Over the coming years, Martha developed a strong relationship with her cousin, Arthur Holden, Sr., as well as his son Arthur, Jr. and his young family. Martha became a regular guest at picnics, Sunday dinners, and holiday gatherings. The younger Arthur welcomed the opportunity to learn from Martha and to serve as her confidante and support. Two branches of the Holden family had joined in a close, respectful relationship. Eventually, he introduced Martha to Harvey Hobson, an attorney who helped her shepherd her inheritance and make decisions about her finances.
Meanwhile, Arthur, Jr., a Case Institute of Technology trained engineer, was creating his own place as a businessman and community leader. Two years after graduation, he wanted to work in heavy manufacturing and he called a friend, Frank Milbourn, whose father owned Coe Manufacturing, a company with roots dating back to 1852. The elder Milbourn challenged Arthur to show “what you are really worth,” and sixty years later, Arthur still went to his office at Coe every day. Just as important as his business career, however, was Arthur’s devotion to the greater Cleveland community. He played major leadership roles at Lakeland Community College, Lake Erie College, the Cleveland Clinic, the YMCA, Kiwanis, and many other institutions.
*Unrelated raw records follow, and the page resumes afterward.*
import Summits.HubbardSuperconductivity.HubbardSuperconductivity.Theorems.AnisotropyChordTransferFibre3FinXDEvalW

/-!
# Route `AnisotropyChord` / H0 rotor rung: FIN per-`L` SIDE-CONDITION cell facts, `L = 20` (GM₃ cells 64–65)

Kernel facts `sdCellAnyZ 20 (49/50) 20 la lb (c, bn, aD) = true` (regime clause `mHole ≥ 0 ∧ facMI·η·(aD + b/(2+cos θ)) < c` on the cell, or vacuity), g5's `xbEval` objects, `decide +kernel`.
Prover seat `hubbard-h0-rotor-p3` g7; helper for piece A = stmt-HubbardSuperconductivity-23918 of rung 19089 (`--supports`, helper class).
WHAT THIS IS NOT: nothing here proves superconductivity in the Hubbard model (rotor TARGET as worded stays FALSE, g15 verdict); kernel facts /
assembly for ONE conditional reduction at one `L`.
-/

set_option linter.dupNamespace false
set_option autoImplicit false

namespace Summit.HubbardSuperconductivity.HubbardSuperconductivity.Theorems.AnisotropyChord.Transfer.Fibre3

namespace FinXD

/-- side-condition cell `[653010298231311, 669335555687094]` of `L = 20` (`cert`). [folklore] -/
theorem sd20_64 : sdCellAnyZ 20 (49/50 : ℚ) 20 653010298231311 669335555687094 ((11/20 : ℚ), (13 : ℕ), (2/25 : ℚ)) = true := by (rw [← sdCellAnyZW_eq]; decide +kernel)

/-- side-condition cell `[669335555687094, 686068944579272]` of `L = 20` (`cert`). [folklore] -/
theorem sd20_65 : sdCellAnyZ 20 (49/50 : ℚ) 20 669335555687094 686068944579272 ((11/20 : ℚ), (13 : ℕ), (2/25 : ℚ)) = true := by (rw [← sdCellAnyZW_eq]; decide +kernel)

end FinXD

end Summit.HubbardSuperconductivity.HubbardSuperconductivity.Theorems.AnisotropyChord.Transfer.Fibre3
import Summits.BirchSwinnertonDyer.BirchSwinnertonDyer.Theorems.AlignedTransportAtTwoMainConjectureOfRankZeroBSDAtTwoCubicDepthDoorGenusCert
import Summits.BirchSwinnertonDyer.BirchSwinnertonDyer.Theorems.AlignedTransportAtTwoMainConjectureOfRankZeroBSDAtTwoCubicDoorsDeadSubcellClassNumberD
import Literature.NumberTheory.NumberFields.CubicFieldIntegers
import Literature.NumberTheory.NumberFields.CubicFieldResiduePrimes
import HarnessLib

/-!
# Route `AlignedTransportAtTwo`, crux C2 `MainConjectureOfRankZeroBSDAtTwo` (stmt-BirchSwinnertonDyer-22298):
# `e₁ = ord₂ h(ℚ(β,√2)) = 1` IN THE KERNEL for the cubic `2`-torsion field of `⟨1, 0, 1, -19, 29⟩` (`N = 3027`, unit class `±7 (mod 16)`) — the odd genus certificate decided in `ℤ[θ]`

HONEST FRAMING (cell `bsd-f1-sign2`, WIDTH-5 attached prover seat `bsd-line-att-p4` gen 39 on line `birth` of the lead `bsd-line-att-p2`;
`--supports` stmt-BirchSwinnertonDyer-22298, closes nothing; BSD is NOT proved by any of this; the crux C2, its verdict «blocked-on
`Rank1Residual.GreenbergMuConjectureIrreducible`» and every registered stub are untouched).  THEOREMS ONLY (no `def`, no named fact, no instance, no `sorry`).

WHAT.  `W = ⟨1, 0, 1, -19, 29⟩` (`Δ_min = −3027 = −3·1009 ≡ 5 (mod 8)`, rank `0`) is a HARD-CORE seed of the u7 sub-cell: unit class `±7 (mod 16)` (`t = 3`) and genus
regime (β) (this seat's census `Cruxes/…/DEPTH-DOOR-CUSTOMERS-att-p4-g39.md`), so neither the layer-one unit door nor the depth door applies.  What the
kernel CAN record is the layer-one class-group datum: att-p3 g43's `classNumberPExp_one_adjoin_eq_one_of_genusCert_odd` with every displayed datum decided
in `𝓞_{ℚ(β)} = ℤ[θ]` (`θ = (−588 + 31u + 3u²)/16`, `u = 4β`, `f = X³ + X² + 7X − 6`; att-p4 g38 `…CubicDoorsDeadSubcellClassNumberD` / `CubicDisc 3027`): `h = 1`, `2 ∤ d`,
`N((π₁)) = 2` (`π₁ = -2 +2θ +1θ²`, residue map `θ ↦ 1` mod 2), the unit `ε = 1388953 290545θ 168254θ²` with `ε + 1 ∈ (π₁)³` and `±ε` non-squares (residue map mod `13`, `θ ↦ 12`,
`ε ↦ 7`), and the ODD GENUS CERTIFICATE `x = -3 3θ 0θ²`, `y = 1 -2θ 0θ²`, `α = 23 -44θ 17θ²` (norm `17`), `u = 1388953 290545θ 168254θ²`: `x² − 2y² = uα²`, `m·α + 2·x = 1`,
`m'·α² + 145·2 = 1`, `α − 3 ∈ (π₁)³`.  THEN (★ `classNumberPExp_one_cubicField_n3027`) `e₁(κ) = 1` for every cyclotomic `ℤ₂`-extension `κ` of `ℚ(β)`.
By the seat's Λ-reading (memo §3; census-grade) `μ₂ > 0` on a `t = 3` field forces `X ≅ 𝔽₂[[T]]`, i.e. `e₁ = 1` AND `A(K_n) ≅ (ℤ/2)^{2^n−1}` for all `n`;
this file supplies the first half as a theorem, so the μ-question for this seed is now EXACTLY the layer-two datum «`A(ℚ(β,θ₂)) ≅ (ℤ/2)³`?».
Nothing is asserted about `μ₂` or `MC₂` for this curve; BSD is NOT proved; nothing is closed.

References: [Gras2003] IV.4; [Serre1973CourseArithmetic] III §1.2; [NeukirchANT1999] I §7, III §1; [Cohen1993] Prop. 4.8.11; [LMFDB] nf 3.1.3027.1; tree: att-p3 g43
`…CubicDepthDoorGenusCert` §4, att-p4 g38 `…CubicDoorsDeadSubcellClassNumberD`, `Literature/NumberTheory/CubicFields/CubicFieldDiscriminant3027*`, `MonicCubic.exists_ringHom_of_root`.
-/

set_option linter.dupNamespace false
set_option autoImplicit false

noncomputable section

open scoped Classical NumberField nonZeroDivisors IntermediateField

namespace Summit.BirchSwinnertonDyer.BirchSwinnertonDyer.Theorems.AlignedTransportAtTwoCubicGenusCertE1RowN3027

open NumberField IsDedekindDomain Polynomial WeierstrassCurve IntermediateField CongruenceSubgroup Module
  Literature.NumberTheory.IwasawaTheory Literature.NumberTheory.GaloisRepresentations
  Literature.NumberTheory.GaloisRepresentations.Herbrand Literature.NumberTheory.GaloisRepresentations.MinkowskiUnit
  Literature.NumberTheory.GaloisRepresentations.CyclicNormIndex
  Literature.NumberTheory.EllipticCurves Literature.NumberTheory.EllipticCurves.Greenberg1999
  Literature.NumberTheory.EllipticCurves.ModularForms Literature.NumberTheory.EllipticCurves.Rank1Residual
  Literature.NumberTheory.EllipticCurves.Module
  Literature.NumberTheory.NumberFields Literature.NumberTheory.CubicFields
  Summit.BirchSwinnertonDyer.Rank1Residual Summit.BirchSwinnertonDyer.Rank1Residual.X1.MuLambda
  Summit.BirchSwinnertonDyer.Rank1Residual.X5 Summit.BirchSwinnertonDyer.Rank1Residual.X5.O1
  Summit.BirchSwinnertonDyer.Rank1Residual.X5.Instances Summit.BirchSwinnertonDyer.Rank1Residual.F1Sign2
  Summit.BirchSwinnertonDyer.BirchSwinnertonDyer.Theorems.Rank1ResidualX1Defs
  Summit.BirchSwinnertonDyer.BirchSwinnertonDyer.Theses.AlignedTransportAtTwo
  Summit.BirchSwinnertonDyer.BirchSwinnertonDyer.Theorems.AlignedTransportAtTwoKilfordStratumShared
  Summit.BirchSwinnertonDyer.BirchSwinnertonDyer.Theorems.AlignedTransportAtTwoCubicCarrierRoad
  Summit.BirchSwinnertonDyer.BirchSwinnertonDyer.Theorems.AlignedTransportAtTwoCubicLayerOneDoors
  Summit.BirchSwinnertonDyer.BirchSwinnertonDyer.Theorems.AlignedTransportAtTwoCubicDepthDoorGenusCert
  Summit.BirchSwinnertonDyer.BirchSwinnertonDyer.Theorems.AlignedTransportAtTwoCubicDoorsDeadSubcellClassNumberD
As Arthur’s support for Martha grew, they discussed the legacy she hoped to create. She made generous gifts to the Cleveland Clinic, University Circle, the Cleveland Museum of Art, Case Western Reserve University, and others. But she still had to determine what her major gift would be. She was clear about her interest in fostering the best in young people through education, but she hadn’t determined how best to do that. Then, in 1958, Arthur happened to read an article about President Eisenhower’s White House Conference on Education.
The work of this conference resonated with Arthur and it occurred to him that philanthropy focused primarily on higher education, but little was done to encourage primary and secondary teachers in our nation’s public schools. He later called this idea a “happy thought,” which he took to Martha to sell her on a new idea for that legacy gift. He later said, “She was a very intelligent woman, very alert and opinionated. You didn’t start out to tell her what to do, you sort of listened to what her thoughts were and then tried to encourage her thinking in what seemed to be a reasonable way to go.”
Arthur succeeded and the two branches of the Holden family tree, through two dedicated community leaders, joined together to create a lasting legacy that became the Martha Holden Jennings Foundation. It was established in 1959 with $11 million in IBM stock. Although Martha passed away in 1962, her legacy had taken root.
Since its beginning, through careful stewardship of the assets, the Martha Holden Jennings Foundation has made grants of $135 million and continues to provide millions of dollars each year to support K-12 public education throughout Ohio. Arthur Holden died in 2007, having spent almost 50 years guiding the Foundation in its important mission.